FLORIDA — Florida's election results will officially be certified on Tuesday and over the weekend, Democrats Andrew Gillum and Bill Nelson conceded.

And now Republicans Ron DeSantis and Rick Scott will take on new roles representing the state.

After nearly two weeks of back and forth, both sides agree it is time to move forward.

Things will get back to normal at election offices after a long campaign season that went far beyond Election Day.

The senate race did end Sunday with Bill Nelson conceding Scott.  

The two were in a heated battle legally and politically during a contested machine and hand recount.

Scott kept his lead of just more than 12,000 votes to take Nelson's seat.

After a machine recount and a hand recount, it was clear over the weekend that the long-serving Democrat would not be going into his fourth term as a U.S. senator.

"I was not victorious in this race," Nelson said.

Nelson picked up votes during the recounts, but not enough by Sunday's deadline as the former astronaut was shy by 10,000 votes.

"There are great decisions ahead that will shape the course and character of America in the 21st century. And yes, I will continue to fight hard for what's right, and I will also encourage others to seek common ground with their colleagues. Colleagues on the other side of the aisle," he vowed.

His Republican opponent will make the transition from governor into his new job as Florida's junior U.S. senator in Washington.

Scott released a statement after Nelson conceded Sunday.

"We must do what Americans have always done: Come together for the good of our state and our country. My focus will not be on looking backward, but on doing exactly what I ran on: making Washington work,'' he swore.

There has not been two Republican senators in Florida since the Civil War.

Nelson was not the only Democrat to have lost a huge seat. Gillum did not claim victory to the governor's seat.

"R.J. and I wanted to take a moment to congratulate Mr. DeSantis on becoming the next governor of the great state of Florida," he announced.

After the Tallahassee mayor conceded on Saturday, Governor-elect DeSantis tweeted, "This was a hard-fought campaign. Now it's time to bring Florida together."

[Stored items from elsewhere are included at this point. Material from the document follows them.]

import Mathlib
import Summits.KontsevichZagierPeriods.Zeta5Search.CatalanQSum
import HarnessLib

/-!
# Catalan box family — read-out of the kernel certificates of `CatalanQSum` in the language of the laws

HONEST FRAMING: systematic search; no irrationality claim unless certified.  Cell `pub-zeta5`, seat `fam-catalan`
(`run/shared/lean/pub/pub-zeta5/families/catalan/FAMILY.md` §5.2, `QSUM.md` §5–§6).  Nothing here concerns the arithmetic nature of `G`.

`CatalanQSum.lean` certifies, by `decide +kernel`, Boolean tests `lawOK` at every parameter set of the box with coordinates `≤ 6` and along
eight rays, and records the all-parameter statements `TwoAdicLaw` (exact 2-adic order of the `G`-coefficient `catalanQ`, via `padicValRat` and
binary digit sums `Nat.digits`) and `DyadicLaw` (the reduced denominator of `catalanQ` is a power of `2`) as `@[conjecture]` nodes.  This file
proves the two small bridges that turn the Boolean certificates into instances of those laws IN THEIR OWN TERMS:
* `bitsum_eq_digits_sum : KernelKit.bitsum n = (Nat.digits 2 n).sum` (the kit's structural-recursion digit sum is Mathlib's);
* `padicValRat_two_eq_zero_of_den` : for `x ≠ 0`, "`x` has odd reduced denominator and `x/2` has even reduced denominator" means
  `padicValRat 2 x = 0`; whence `lawOK_readout` : `lawOK H J K L M = true` implies `catalanQ H J K L M ≠ 0`, the exact order
  `padicValRat 2 (catalanQ H J K L M) = 3 − 2(S+C) + s₂(S) + s₂(C)` (`S = J+K−M`, `C = K+L−H`) and `∃ e, (catalanQ H J K L M).den = 2^e`;
* consequently `twoAdicLaw_box6` / `dyadicLaw_box6` : the statements of `TwoAdicLaw` / `DyadicLaw` HOLD at every parameter set of the box with
  `H, J, K, L, M ≤ 6` (6 419 sets), and `twoAdicLaw_diagonal` : on the diagonal for `n ≤ 50`, `v₂(Q(n,n,n,n,n)) = 3 − 4n + 2 s₂(n)`
  (Zudilin's `v₂(u_n) = 2 s₂(n) − 4n` read through `diagonal_eq_zudilin_u`).
The general laws remain conjecture nodes (the `Q`-side of `TwoAdicLaw` and `DyadicLaw` are proved on paper in the cell's notes, not formalised).
-/

namespace Summit.KontsevichZagierPeriods.Zeta5Search.CatalanQSum

open Summit.KontsevichZagierPeriods.Zeta5Search.KernelKit

/-! ### The kit's digit sum is Mathlib's -/

/-- `bitsumAux fuel n = s₂(n)` as soon as the fuel covers `n`. -/
theorem bitsumAux_eq_digits_sum : ∀ fuel n : ℕ, n ≤ fuel → bitsumAux fuel n = (Nat.digits 2 n).sum := by
  intro fuel
  induction fuel with
  | zero =>
    intro n hn
    obtain rfl : n = 0 := Nat.le_zero.mp hn
    simp [bitsumAux]
  | succ fuel ih =>
    intro n hn
    by_cases h0 : n = 0
    · subst h0; simp [bitsumAux]
    · rw [bitsumAux, if_neg h0, Nat.digits_def' (by norm_num) (Nat.pos_of_ne_zero h0), List.sum_cons,
        ih (n / 2) (by omega)]

/-- **`KernelKit.bitsum` is the binary digit sum**: `bitsum n = (Nat.digits 2 n).sum`. -/
theorem bitsum_eq_digits_sum (n : ℕ) : bitsum n = (Nat.digits 2 n).sum :=
  bitsumAux_eq_digits_sum n n le_rfl

/-! ### Odd / even reduced denominators and the 2-adic valuation -/

/-- A rational number with odd reduced denominator has non-negative 2-adic valuation. -/
theorem padicValRat_two_nonneg_of_den_odd {x : ℚ} (h : x.den % 2 = 1) : 0 ≤ padicValRat 2 x := by
  have hnd : ¬ 2 ∣ x.den := Nat.two_dvd_ne_zero.mpr h
  have h0 : padicValNat 2 x.den = 0 := padicValNat.eq_zero_of_not_dvd hnd
  unfold padicValRat
  rw [h0]
  simp

/-- A rational number with even reduced denominator (hence nonzero) has negative 2-adic valuation. -/
theorem padicValRat_two_neg_of_den_even {x : ℚ} (h : x.den % 2 ≠ 1) : padicValRat 2 x < 0 := by
  have hd : 2 ∣ x.den := Nat.dvd_of_mod_eq_zero (by omega)
  have hnum : ¬ (2 : ℤ) ∣ x.num := by
    intro h2
    have hcop := x.reduced
    have : (2 : ℕ) ∣ Nat.gcd x.num.natAbs x.den := Nat.dvd_gcd (by
      have := Int.natAbs_dvd_natAbs.mpr h2; simpa using this) hd
    rw [hcop] at this
    exact absurd this (by norm_num)
  have h1 : padicValInt 2 x.num = 0 := padicValInt.eq_zero_of_not_dvd hnum
  have h2 : 1 ≤ padicValNat 2 x.den := one_le_padicValNat_of_dvd x.den_nz hd
  unfold padicValRat
  rw [h1]
  simp only [CharP.cast_eq_zero, zero_sub, Left.neg_neg_iff]
  exact_mod_cast h2

/-- For `x ≠ 0`: odd reduced denominator of `x` and even reduced denominator of `x / 2` pin the valuation: `padicValRat 2 x = 0`. -/
theorem padicValRat_two_eq_zero_of_den {x : ℚ} (hx : x ≠ 0) (h1 : x.den % 2 = 1) (h2 : (x / 2).den % 2 ≠ 1) :
    padicValRat 2 x = 0 := by
  have hlow := padicValRat_two_nonneg_of_den_odd h1
  have hup := padicValRat_two_neg_of_den_even h2
  have hdiv : padicValRat 2 (x / 2) = padicValRat 2 x - 1 := by
    rw [padicValRat.div hx two_ne_zero]
    have : padicValRat 2 (2 : ℚ) = 1 := padicValRat.self one_lt_two
    rw [this]
  rw [hdiv] at hup
  omega

/-- The valuation bookkeeping: `v₂(2^a · q / 2^b) = a + v₂(q) − b` for `q ≠ 0`. -/
theorem padicValRat_two_scaled {q : ℚ} (hq : q ≠ 0) (a b : ℕ) :
    padicValRat 2 (2 ^ a * q / 2 ^ b) = a + padicValRat 2 q - b := by
  have h2 : (2 : ℚ) ≠ 0 := two_ne_zero
  have hself : padicValRat 2 (2 : ℚ) = 1 := padicValRat.self one_lt_two
  rw [padicValRat.div (mul_ne_zero (pow_ne_zero _ h2) hq) (pow_ne_zero _ h2),
    padicValRat.mul (pow_ne_zero _ h2) hq, padicValRat.pow (2 : ℚ), padicValRat.pow (2 : ℚ), hself]
  ring

/-- A rational `q` with `2^a q / 8 ∈ ℤ` has a power of `2` as reduced denominator. -/
theorem den_pow_two_of_int {q : ℚ} {a : ℕ} (h : ∃ z : ℤ, (z : ℚ) = 2 ^ a * q / 8) : ∃ e : ℕ, q.den = 2 ^ e := by
  obtain ⟨z, hz⟩ := h
  have hq : q = Rat.divInt (8 * z) (2 ^ a) := by
    rw [Rat.divInt_eq_div]
    push_cast
    rw [eq_div_iff (pow_ne_zero _ two_ne_zero), hz]
    field_simp
  have hdvd : (q.den : ℤ) ∣ (2 : ℤ) ^ a := by
    rw [hq]; exact_mod_cast Rat.den_dvd (8 * z) (2 ^ a)
  have hdvd' : q.den ∣ 2 ^ a := by exact_mod_cast hdvd
  obtain ⟨e, -, he⟩ := (Nat.dvd_prime_pow Nat.prime_two).1 hdvd'
  exact ⟨e, he⟩

/-! ### Read-out of `lawOK` -/

/-- **Read-out**: a passed test `lawOK H J K L M` gives `Q ≠ 0`, the EXACT 2-adic order
`v₂(Q) = 3 − 2(S+C) + s₂(S) + s₂(C)` (`S = J+K−M`, `C = K+L−H`, `s₂` = `Nat.digits` binary digit sum) and a power-of-two denominator. -/
theorem lawOK_readout {H J K L M : ℕ} (h : lawOK H J K L M = true) :
    catalanQ H J K L M ≠ 0
    ∧ padicValRat 2 (catalanQ H J K L M)
        = 3 - 2 * (((J + K - M : ℕ) : ℤ) + ((K + L - H : ℕ) : ℤ))
          + ((Nat.digits 2 (J + K - M)).sum : ℤ) + ((Nat.digits 2 (K + L - H)).sum : ℤ)
    ∧ ∃ e : ℕ, (catalanQ H J K L M).den = 2 ^ e := by
  obtain ⟨hint, hodd, heven⟩ := lawOK_spec h
  set q := catalanQ H J K L M with hqdef
  set S := J + K - M
  set C := K + L - H
  have hq : q ≠ 0 := by
    intro h0
    apply heven
    rw [h0]; simp
  set x : ℚ := 2 ^ (2 * (S + C)) * q / 2 ^ (bitsum S + bitsum C + 3) with hxdef
  have hx : x ≠ 0 := div_ne_zero (mul_ne_zero (pow_ne_zero _ two_ne_zero) hq) (pow_ne_zero _ two_ne_zero)
  have hx2 : x / 2 = 2 ^ (2 * (S + C)) * q / 2 ^ (bitsum S + bitsum C + 4) := by
    rw [hxdef, pow_succ]; ring
  have hv0 : padicValRat 2 x = 0 := padicValRat_two_eq_zero_of_den hx hodd (by rw [hx2]; exact heven)
  rw [hxdef, padicValRat_two_scaled hq] at hv0
  refine ⟨hq, ?_, den_pow_two_of_int hint⟩
  rw [← bitsum_eq_digits_sum, ← bitsum_eq_digits_sum]
  push_cast at hv0 ⊢
  linarith

/-- **`TwoAdicLaw` holds on the whole box `H, J, K, L, M ≤ 6`** (its statement, verbatim, restricted to that range). -/
theorem twoAdicLaw_box6 {H J K L M : ℕ} (hH : H ≤ 6) (hJ : J ≤ 6) (hK : K ≤ 6) (hL : L ≤ 6) (hM : M ≤ 6)
    (h1 : H ≤ K + L) (h2 : J ≤ L + M) (h3 : K ≤ M + H) (h4 : L ≤ H + J) (h5 : M + 1 ≤ J + K) :
    padicValRat 2 (catalanQ H J K L M)
      = 3 - 2 * (((J + K - M : ℕ) : ℤ) + ((K + L - H : ℕ) : ℤ))
        + ((Nat.digits 2 (J + K - M)).sum : ℤ) + ((Nat.digits 2 (K + L - H)).sum : ℤ) :=
  (lawOK_readout (lawOK_box6 hH hJ hK hL hM
    (by simp only [inBoxB, Bool.and_eq_true, decide_eq_true_eq]; omega))).2.1

/-- **`DyadicLaw` holds on the whole box `H, J, K, L, M ≤ 6`**. -/
theorem dyadicLaw_box6 {H J K L M : ℕ} (hH : H ≤ 6) (hJ : J ≤ 6) (hK : K ≤ 6) (hL : L ≤ 6) (hM : M ≤ 6)
    (h1 : H ≤ K + L) (h2 : J ≤ L + M) (h3 : K ≤ M + H) (h4 : L ≤ H + J) (h5 : M + 1 ≤ J + K) :
    ∃ e : ℕ, (catalanQ H J K L M).den = 2 ^ e :=
  (lawOK_readout (lawOK_box6 hH hJ hK hL hM
    (by simp only [inBoxB, Bool.and_eq_true, decide_eq_true_eq]; omega))).2.2

/-- **The diagonal for `n ≤ 50`**: `v₂(Q(n,n,n,n,n)) = 3 − 4n + 2 s₂(n)` and `Q(n,n,n,n,n) ≠ 0` — Zudilin's `v₂(u_n) = 2 s₂(n) − 4n`
for his `u_n = (−1)ⁿ Q/8` (`diagonal_eq_zudilin_u`), here in `padicValRat` form. -/
theorem twoAdicLaw_diagonal {n : ℕ} (hn : n ≤ 50) :
    catalanQ n n n n n ≠ 0 ∧ padicValRat 2 (catalanQ n n n n n) = 3 - 4 * (n : ℤ) + 2 * ((Nat.digits 2 n).sum : ℤ) := by
  obtain ⟨hq, hv, -⟩ := lawOK_readout (lawOK_rays.1 n hn)
  refine ⟨hq, ?_⟩
  rw [hv]
  have e1 : n + n - n = n := by omega
  rw [e1]
  push_cast
  ring

end Summit.KontsevichZagierPeriods.Zeta5Search.CatalanQSum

Democrat Fried Leads Republican Caldwell In Agricultural Commissioner's Race

But one race still remains an outlier and that the Agricultural Commissioner race where less than 7,000 votes separate the candidates.

For Democrat Nikki Fried and Republican Matt Caldwell for Commissioner of Agriculture and Consumer Services, the race came down to just 6,700-vote difference.

Under state law, a candidate can contest the results of the election 10 days after certification, which is set for Tuesday.

Caldwell is more than 6,000 votes behind after the machine and hand recount, however his campaign says they want Palm Beach County to keep counting votes.

It says there could be enough votes there to overcome Fried's lead.

The deadline for local supervisor of elections to report vote totals was Sunday. The state deadline to certify the total vote is Tuesday.

Palm Beach County says it may not be done counting votes until December 15.